--- START ---
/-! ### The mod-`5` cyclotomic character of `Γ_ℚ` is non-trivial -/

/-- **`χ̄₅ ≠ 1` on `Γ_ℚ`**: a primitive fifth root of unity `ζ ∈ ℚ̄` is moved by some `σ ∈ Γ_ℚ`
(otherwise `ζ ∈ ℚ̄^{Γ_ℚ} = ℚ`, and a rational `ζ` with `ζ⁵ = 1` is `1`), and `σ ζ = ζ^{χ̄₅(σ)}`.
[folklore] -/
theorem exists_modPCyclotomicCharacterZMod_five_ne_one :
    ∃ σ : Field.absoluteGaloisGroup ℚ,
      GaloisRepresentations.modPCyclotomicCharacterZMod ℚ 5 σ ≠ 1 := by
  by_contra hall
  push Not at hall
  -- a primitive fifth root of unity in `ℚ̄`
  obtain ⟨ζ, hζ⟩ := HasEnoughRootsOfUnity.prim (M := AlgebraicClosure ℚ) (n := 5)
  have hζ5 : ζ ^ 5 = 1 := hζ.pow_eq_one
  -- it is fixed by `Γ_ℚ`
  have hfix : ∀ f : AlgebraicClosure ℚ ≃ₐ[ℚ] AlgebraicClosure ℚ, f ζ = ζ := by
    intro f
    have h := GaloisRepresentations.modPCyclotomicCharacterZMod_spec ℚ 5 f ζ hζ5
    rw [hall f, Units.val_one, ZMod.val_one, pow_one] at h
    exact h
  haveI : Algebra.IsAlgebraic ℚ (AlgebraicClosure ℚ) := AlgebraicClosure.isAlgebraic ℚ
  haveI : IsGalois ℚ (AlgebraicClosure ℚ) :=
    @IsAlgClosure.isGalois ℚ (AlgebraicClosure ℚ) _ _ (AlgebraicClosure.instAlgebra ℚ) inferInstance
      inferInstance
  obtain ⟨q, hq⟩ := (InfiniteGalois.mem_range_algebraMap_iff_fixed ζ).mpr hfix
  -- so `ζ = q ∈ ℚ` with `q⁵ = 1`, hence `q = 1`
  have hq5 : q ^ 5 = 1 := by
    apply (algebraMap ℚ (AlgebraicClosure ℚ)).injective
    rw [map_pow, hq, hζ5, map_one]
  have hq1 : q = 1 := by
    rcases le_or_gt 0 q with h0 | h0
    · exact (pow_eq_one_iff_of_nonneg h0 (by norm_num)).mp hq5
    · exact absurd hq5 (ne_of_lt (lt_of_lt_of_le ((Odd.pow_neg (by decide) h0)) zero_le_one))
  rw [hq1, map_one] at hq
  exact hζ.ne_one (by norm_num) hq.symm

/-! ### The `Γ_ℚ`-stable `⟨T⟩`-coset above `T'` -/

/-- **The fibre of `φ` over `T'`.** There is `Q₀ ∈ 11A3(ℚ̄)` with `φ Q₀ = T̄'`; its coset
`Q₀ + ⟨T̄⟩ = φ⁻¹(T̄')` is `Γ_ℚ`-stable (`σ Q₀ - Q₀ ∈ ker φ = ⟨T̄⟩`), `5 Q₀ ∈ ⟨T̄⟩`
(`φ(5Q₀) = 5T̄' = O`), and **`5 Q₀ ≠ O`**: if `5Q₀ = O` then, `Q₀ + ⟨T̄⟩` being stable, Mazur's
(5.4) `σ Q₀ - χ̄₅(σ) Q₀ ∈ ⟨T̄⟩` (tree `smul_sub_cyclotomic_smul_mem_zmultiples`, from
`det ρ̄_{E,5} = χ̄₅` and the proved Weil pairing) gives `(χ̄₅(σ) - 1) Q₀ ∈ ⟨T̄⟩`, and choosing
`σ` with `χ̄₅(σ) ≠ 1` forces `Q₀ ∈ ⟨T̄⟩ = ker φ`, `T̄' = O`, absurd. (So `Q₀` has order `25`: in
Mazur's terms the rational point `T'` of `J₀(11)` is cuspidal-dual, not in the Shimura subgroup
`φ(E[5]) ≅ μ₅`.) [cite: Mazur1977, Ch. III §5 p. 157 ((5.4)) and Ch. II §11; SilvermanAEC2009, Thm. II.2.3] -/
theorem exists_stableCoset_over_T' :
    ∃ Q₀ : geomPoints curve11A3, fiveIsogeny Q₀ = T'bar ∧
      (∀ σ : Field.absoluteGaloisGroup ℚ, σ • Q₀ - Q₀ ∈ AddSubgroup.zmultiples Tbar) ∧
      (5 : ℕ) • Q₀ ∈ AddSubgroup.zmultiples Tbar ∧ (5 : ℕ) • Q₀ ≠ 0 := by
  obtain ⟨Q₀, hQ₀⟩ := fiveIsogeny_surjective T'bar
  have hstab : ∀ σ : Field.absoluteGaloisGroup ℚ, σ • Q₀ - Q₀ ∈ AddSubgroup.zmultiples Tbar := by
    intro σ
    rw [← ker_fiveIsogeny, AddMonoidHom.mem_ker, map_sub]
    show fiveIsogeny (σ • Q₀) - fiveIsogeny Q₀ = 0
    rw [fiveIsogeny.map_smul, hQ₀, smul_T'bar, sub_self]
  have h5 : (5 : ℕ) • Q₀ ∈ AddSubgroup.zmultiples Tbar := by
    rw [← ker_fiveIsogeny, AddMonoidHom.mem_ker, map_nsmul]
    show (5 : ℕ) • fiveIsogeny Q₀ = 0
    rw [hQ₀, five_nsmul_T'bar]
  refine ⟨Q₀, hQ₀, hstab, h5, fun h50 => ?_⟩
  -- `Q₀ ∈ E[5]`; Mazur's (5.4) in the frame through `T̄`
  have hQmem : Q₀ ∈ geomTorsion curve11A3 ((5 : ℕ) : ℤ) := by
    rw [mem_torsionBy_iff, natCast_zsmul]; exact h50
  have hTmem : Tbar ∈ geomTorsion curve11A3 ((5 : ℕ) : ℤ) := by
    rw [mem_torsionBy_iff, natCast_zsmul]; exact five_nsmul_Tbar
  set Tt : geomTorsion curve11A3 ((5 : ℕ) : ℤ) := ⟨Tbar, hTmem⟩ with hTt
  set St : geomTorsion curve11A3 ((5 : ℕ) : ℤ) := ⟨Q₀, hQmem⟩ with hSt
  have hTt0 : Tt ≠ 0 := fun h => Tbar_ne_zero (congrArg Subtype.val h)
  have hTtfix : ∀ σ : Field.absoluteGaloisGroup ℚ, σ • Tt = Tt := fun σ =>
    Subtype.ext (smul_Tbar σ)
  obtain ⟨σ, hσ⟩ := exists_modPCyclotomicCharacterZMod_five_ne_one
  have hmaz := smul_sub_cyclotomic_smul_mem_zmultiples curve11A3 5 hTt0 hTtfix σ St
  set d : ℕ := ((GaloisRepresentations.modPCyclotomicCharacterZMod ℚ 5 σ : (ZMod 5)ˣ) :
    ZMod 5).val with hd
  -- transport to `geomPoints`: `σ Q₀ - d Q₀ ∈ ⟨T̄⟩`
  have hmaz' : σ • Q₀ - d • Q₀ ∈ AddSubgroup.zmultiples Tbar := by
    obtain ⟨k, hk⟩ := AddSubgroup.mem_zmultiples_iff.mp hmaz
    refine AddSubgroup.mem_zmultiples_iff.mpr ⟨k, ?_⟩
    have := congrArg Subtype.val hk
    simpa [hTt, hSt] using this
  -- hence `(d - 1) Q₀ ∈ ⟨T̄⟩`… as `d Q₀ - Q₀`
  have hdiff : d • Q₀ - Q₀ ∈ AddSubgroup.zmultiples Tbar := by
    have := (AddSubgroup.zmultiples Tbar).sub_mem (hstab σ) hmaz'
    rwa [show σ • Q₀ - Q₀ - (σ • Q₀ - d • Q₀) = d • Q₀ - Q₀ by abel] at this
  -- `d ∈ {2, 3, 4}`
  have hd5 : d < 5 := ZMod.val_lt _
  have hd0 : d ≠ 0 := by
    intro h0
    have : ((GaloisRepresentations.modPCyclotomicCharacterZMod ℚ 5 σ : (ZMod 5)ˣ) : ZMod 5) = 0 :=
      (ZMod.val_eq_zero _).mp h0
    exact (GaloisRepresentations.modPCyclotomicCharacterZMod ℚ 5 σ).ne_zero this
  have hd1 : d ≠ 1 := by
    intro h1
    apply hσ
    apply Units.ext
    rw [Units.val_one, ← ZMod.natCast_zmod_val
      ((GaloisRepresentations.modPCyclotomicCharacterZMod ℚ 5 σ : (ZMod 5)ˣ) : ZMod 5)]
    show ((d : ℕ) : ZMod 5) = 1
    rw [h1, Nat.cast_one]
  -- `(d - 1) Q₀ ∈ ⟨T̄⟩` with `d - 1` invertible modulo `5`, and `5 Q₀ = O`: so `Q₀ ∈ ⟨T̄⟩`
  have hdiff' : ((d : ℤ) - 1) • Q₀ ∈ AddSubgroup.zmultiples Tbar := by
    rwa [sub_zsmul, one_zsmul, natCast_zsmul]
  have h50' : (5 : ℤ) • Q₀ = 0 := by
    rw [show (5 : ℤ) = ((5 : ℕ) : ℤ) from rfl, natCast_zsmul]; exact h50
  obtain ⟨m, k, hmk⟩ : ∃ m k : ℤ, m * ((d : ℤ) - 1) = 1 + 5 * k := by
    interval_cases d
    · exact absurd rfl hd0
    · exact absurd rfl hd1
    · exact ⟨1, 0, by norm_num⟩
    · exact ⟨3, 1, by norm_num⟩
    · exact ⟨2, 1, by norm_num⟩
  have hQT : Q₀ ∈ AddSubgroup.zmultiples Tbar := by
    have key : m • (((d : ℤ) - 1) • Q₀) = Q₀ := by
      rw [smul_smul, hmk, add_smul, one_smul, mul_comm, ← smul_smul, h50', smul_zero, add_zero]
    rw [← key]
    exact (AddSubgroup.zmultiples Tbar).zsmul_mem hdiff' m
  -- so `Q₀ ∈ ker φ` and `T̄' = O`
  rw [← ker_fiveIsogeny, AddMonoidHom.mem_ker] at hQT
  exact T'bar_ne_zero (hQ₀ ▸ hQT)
--- END ---
--- START ---
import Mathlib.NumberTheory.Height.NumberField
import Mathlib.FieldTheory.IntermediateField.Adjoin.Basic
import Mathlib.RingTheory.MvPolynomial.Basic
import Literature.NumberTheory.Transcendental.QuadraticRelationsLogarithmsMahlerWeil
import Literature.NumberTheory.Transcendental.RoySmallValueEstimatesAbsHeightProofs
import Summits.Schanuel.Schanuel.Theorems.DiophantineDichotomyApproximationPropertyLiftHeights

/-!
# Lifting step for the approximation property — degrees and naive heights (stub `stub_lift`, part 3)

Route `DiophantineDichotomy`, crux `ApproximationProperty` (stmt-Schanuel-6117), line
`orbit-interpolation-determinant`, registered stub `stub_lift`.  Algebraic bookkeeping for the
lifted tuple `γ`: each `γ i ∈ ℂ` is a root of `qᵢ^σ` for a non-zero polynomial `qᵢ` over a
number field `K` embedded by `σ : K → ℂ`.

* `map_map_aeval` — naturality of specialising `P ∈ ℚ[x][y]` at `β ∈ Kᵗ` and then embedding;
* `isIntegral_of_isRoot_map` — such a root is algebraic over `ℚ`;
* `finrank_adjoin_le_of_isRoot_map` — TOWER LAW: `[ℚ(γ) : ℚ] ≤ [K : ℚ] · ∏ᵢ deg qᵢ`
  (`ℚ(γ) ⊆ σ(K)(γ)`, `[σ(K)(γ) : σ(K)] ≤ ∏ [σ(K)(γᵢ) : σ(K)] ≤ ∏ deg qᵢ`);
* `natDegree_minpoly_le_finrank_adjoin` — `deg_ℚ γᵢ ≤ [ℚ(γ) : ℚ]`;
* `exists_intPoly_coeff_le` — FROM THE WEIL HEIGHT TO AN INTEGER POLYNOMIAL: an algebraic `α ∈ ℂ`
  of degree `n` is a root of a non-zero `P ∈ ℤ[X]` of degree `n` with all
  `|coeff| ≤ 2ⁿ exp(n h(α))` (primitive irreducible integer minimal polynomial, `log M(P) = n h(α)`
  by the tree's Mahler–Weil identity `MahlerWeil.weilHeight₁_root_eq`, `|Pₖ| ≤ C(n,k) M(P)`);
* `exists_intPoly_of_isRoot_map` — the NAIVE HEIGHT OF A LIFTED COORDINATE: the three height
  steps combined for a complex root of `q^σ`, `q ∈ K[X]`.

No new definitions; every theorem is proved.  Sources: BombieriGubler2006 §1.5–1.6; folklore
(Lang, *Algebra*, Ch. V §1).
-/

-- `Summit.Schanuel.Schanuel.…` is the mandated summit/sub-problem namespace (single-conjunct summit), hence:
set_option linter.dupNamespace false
--- END ---
--- START ---
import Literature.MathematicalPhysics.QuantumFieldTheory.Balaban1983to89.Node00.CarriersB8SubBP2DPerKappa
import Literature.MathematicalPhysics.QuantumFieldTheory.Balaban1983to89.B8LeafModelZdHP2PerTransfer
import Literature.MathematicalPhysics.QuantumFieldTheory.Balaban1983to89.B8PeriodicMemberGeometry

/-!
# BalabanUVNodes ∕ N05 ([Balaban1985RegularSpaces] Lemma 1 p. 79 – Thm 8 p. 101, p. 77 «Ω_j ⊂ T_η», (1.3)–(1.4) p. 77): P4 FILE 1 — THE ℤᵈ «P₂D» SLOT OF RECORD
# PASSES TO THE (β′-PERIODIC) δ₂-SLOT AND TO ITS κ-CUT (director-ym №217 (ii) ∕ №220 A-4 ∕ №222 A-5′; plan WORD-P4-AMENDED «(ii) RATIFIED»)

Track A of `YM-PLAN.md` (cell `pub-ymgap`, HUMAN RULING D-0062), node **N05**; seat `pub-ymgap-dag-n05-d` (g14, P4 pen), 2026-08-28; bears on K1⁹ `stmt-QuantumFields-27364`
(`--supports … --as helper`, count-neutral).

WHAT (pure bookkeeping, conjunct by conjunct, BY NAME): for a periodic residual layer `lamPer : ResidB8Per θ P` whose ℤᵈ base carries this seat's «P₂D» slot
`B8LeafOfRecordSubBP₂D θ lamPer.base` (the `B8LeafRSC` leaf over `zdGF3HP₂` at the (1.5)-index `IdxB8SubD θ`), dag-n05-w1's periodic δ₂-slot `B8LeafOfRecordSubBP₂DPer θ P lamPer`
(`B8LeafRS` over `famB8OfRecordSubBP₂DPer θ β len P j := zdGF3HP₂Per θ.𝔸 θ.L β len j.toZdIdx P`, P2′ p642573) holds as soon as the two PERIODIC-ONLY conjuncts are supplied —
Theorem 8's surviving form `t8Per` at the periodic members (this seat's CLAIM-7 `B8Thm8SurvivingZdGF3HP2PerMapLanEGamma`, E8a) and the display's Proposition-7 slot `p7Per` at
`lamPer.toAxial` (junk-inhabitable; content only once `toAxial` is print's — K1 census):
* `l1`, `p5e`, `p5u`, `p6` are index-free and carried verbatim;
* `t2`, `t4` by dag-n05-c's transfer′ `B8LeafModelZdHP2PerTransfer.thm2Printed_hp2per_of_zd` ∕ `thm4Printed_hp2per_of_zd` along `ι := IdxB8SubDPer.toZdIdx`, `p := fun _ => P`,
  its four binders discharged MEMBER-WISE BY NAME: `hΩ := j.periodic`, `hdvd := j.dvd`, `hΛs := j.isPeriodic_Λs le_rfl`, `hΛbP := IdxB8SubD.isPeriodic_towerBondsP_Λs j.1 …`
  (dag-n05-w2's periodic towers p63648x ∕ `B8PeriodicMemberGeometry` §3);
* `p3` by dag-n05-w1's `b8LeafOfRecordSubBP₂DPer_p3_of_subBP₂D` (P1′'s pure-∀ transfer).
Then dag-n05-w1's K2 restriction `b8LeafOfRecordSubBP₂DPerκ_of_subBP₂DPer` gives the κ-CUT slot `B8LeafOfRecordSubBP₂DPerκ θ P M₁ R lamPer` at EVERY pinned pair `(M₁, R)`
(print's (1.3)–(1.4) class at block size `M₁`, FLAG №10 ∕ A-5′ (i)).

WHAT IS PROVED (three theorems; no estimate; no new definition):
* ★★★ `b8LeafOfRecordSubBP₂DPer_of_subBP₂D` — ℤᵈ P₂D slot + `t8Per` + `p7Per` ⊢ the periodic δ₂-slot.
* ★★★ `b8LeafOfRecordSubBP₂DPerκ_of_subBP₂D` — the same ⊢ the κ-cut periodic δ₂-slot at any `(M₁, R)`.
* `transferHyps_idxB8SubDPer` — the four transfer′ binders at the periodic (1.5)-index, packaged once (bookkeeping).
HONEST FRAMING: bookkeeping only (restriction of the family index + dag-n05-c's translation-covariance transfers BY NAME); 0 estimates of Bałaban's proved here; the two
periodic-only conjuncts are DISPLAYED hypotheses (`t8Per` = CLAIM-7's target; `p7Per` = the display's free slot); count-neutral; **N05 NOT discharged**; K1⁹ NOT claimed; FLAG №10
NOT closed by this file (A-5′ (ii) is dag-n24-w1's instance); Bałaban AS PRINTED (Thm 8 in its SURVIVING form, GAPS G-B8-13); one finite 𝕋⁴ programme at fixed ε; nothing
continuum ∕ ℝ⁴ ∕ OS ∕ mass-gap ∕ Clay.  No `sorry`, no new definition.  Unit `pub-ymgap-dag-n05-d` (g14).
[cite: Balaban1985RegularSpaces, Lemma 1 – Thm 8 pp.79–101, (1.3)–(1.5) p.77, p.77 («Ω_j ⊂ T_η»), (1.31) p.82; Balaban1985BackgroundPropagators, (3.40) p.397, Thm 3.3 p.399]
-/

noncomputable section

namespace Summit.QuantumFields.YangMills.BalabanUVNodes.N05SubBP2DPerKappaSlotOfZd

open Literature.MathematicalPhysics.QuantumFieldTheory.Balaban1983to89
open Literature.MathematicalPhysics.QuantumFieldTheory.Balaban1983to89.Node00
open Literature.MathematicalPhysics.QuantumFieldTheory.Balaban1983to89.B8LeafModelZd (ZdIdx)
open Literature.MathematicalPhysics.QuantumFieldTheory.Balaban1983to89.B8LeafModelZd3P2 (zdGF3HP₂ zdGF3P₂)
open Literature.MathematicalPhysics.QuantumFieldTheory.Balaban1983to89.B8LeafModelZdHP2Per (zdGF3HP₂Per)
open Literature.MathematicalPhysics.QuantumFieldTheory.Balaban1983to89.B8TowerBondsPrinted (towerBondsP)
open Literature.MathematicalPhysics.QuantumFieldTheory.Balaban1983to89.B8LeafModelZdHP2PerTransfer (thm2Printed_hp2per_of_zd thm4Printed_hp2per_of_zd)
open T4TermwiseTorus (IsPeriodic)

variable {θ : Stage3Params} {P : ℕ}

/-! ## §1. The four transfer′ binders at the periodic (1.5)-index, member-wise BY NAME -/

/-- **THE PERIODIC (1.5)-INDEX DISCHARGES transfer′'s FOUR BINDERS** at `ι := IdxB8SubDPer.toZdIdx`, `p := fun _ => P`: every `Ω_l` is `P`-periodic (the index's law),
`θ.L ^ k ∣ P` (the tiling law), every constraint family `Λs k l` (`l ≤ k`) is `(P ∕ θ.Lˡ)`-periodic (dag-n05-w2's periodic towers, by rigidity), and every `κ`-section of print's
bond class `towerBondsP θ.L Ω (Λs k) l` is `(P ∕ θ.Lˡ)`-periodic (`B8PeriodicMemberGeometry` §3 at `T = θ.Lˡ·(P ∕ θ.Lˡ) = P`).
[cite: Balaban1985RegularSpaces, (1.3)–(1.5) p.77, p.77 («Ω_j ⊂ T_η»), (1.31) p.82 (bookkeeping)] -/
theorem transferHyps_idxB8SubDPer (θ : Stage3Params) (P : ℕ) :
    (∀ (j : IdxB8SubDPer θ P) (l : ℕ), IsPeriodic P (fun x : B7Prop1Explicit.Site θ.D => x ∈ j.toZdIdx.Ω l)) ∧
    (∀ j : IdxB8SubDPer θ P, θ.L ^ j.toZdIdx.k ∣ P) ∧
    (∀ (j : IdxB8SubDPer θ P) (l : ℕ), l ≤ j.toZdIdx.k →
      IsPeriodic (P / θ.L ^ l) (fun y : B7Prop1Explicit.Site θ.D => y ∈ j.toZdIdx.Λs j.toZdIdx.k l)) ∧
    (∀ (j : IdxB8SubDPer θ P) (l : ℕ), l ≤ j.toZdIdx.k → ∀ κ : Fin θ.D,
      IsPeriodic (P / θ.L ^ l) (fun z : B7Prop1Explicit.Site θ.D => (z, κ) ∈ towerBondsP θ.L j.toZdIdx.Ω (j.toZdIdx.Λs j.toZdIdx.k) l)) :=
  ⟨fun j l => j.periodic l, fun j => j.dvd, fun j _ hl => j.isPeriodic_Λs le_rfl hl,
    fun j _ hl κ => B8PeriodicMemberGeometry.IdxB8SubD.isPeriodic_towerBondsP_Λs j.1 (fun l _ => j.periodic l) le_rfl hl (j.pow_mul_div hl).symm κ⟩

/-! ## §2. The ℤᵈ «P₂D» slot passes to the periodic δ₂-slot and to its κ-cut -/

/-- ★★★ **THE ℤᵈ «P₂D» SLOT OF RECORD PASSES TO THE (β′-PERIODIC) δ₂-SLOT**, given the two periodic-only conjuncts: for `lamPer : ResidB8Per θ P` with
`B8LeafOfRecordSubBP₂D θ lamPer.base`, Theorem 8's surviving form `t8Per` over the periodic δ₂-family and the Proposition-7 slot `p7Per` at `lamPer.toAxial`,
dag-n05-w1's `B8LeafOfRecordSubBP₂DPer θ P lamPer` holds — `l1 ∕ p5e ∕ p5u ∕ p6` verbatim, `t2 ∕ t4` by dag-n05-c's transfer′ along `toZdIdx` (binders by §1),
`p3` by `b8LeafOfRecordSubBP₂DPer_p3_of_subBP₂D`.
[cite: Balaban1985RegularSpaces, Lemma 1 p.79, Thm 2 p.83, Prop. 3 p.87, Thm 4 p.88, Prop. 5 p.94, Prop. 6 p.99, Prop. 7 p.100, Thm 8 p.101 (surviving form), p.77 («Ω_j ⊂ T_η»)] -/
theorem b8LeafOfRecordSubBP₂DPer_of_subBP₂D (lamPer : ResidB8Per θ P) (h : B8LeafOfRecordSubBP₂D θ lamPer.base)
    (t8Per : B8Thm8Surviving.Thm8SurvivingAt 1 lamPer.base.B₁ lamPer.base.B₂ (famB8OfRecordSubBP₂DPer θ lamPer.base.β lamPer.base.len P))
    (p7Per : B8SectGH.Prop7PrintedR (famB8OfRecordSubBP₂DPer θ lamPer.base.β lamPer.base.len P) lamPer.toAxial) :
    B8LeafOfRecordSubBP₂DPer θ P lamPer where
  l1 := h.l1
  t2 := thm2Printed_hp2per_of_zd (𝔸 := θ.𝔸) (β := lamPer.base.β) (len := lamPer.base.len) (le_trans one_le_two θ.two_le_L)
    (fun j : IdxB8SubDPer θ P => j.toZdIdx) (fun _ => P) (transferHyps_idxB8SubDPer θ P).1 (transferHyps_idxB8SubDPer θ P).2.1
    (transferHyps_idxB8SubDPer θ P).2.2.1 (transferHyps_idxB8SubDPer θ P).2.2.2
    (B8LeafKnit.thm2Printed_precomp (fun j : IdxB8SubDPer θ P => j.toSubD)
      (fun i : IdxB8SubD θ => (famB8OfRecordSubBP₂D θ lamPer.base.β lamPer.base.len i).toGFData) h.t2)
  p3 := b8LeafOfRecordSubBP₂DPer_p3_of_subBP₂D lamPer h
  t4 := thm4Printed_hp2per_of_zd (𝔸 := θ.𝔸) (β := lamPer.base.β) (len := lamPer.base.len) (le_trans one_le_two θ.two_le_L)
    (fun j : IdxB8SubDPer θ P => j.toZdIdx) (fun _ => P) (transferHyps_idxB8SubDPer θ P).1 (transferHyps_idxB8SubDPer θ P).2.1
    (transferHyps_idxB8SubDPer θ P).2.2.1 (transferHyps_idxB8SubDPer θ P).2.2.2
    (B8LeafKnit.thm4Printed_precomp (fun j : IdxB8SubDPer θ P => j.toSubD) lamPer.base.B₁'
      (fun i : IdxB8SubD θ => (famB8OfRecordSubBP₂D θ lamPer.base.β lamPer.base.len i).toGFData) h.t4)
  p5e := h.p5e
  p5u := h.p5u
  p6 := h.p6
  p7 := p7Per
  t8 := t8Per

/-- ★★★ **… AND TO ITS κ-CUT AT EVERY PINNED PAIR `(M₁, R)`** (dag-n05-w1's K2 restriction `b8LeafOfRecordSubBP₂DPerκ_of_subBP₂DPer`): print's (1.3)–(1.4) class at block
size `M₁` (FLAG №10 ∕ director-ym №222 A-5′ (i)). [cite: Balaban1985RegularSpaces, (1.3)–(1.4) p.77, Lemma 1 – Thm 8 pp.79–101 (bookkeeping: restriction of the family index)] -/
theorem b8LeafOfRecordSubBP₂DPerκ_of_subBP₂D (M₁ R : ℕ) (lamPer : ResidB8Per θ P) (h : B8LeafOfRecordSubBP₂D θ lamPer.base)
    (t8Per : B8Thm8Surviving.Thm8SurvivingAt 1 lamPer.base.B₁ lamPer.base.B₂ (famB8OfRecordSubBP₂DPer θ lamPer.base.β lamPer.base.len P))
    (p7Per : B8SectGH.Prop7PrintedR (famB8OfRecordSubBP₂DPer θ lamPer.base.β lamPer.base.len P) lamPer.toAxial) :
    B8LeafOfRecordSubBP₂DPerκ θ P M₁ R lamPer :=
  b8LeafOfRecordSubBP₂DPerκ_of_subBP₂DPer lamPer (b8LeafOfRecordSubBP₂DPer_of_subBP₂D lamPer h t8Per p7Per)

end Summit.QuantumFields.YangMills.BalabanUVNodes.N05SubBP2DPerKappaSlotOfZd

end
--- END ---
* _Work instruction_
Retype exactly the lines above, from the one with "is non-trivial -/" through the one with "apply (algebraMap ℚ", inclusive.

* _Answer box_
/-! ### The mod-`5` cyclotomic character of `Γ_ℚ` is non-trivial -/

/-- **`χ̄₅ ≠ 1` on `Γ_ℚ`**: a primitive fifth root of unity `ζ ∈ ℚ̄` is moved by some `σ ∈ Γ_ℚ`
(otherwise `ζ ∈ ℚ̄^{Γ_ℚ} = ℚ`, and a rational `ζ` with `ζ⁵ = 1` is `1`), and `σ ζ = ζ^{χ̄₅(σ)}`.
[folklore] -/
theorem exists_modPCyclotomicCharacterZMod_five_ne_one :
    ∃ σ : Field.absoluteGaloisGroup ℚ,
      GaloisRepresentations.modPCyclotomicCharacterZMod ℚ 5 σ ≠ 1 := by
  by_contra hall
  push Not at hall
  -- a primitive fifth root of unity in `ℚ̄`
  obtain ⟨ζ, hζ⟩ := HasEnoughRootsOfUnity.prim (M := AlgebraicClosure ℚ) (n := 5)
  have hζ5 : ζ ^ 5 = 1 := hζ.pow_eq_one
  -- it is fixed by `Γ_ℚ`
  have hfix : ∀ f : AlgebraicClosure ℚ ≃ₐ[ℚ] AlgebraicClosure ℚ, f ζ = ζ := by
    intro f
    have h := GaloisRepresentations.modPCyclotomicCharacterZMod_spec ℚ 5 f ζ hζ5
    rw [hall f, Units.val_one, ZMod.val_one, pow_one] at h
    exact h
  haveI : Algebra.IsAlgebraic ℚ (AlgebraicClosure ℚ) := AlgebraicClosure.isAlgebraic ℚ
  haveI : IsGalois ℚ (AlgebraicClosure ℚ) :=
    @IsAlgClosure.isGalois ℚ (AlgebraicClosure ℚ) _ _ (AlgebraicClosure.instAlgebra ℚ) inferInstance
      inferInstance
  obtain ⟨q, hq⟩ := (InfiniteGalois.mem_range_algebraMap_iff_fixed ζ).mpr hfix
  -- so `ζ = q ∈ ℚ` with `q⁵ = 1`, hence `q = 1`
  have hq5 : q ^ 5 = 1 := by
    apply (algebraMap ℚ (AlgebraicClosure ℚ)).injective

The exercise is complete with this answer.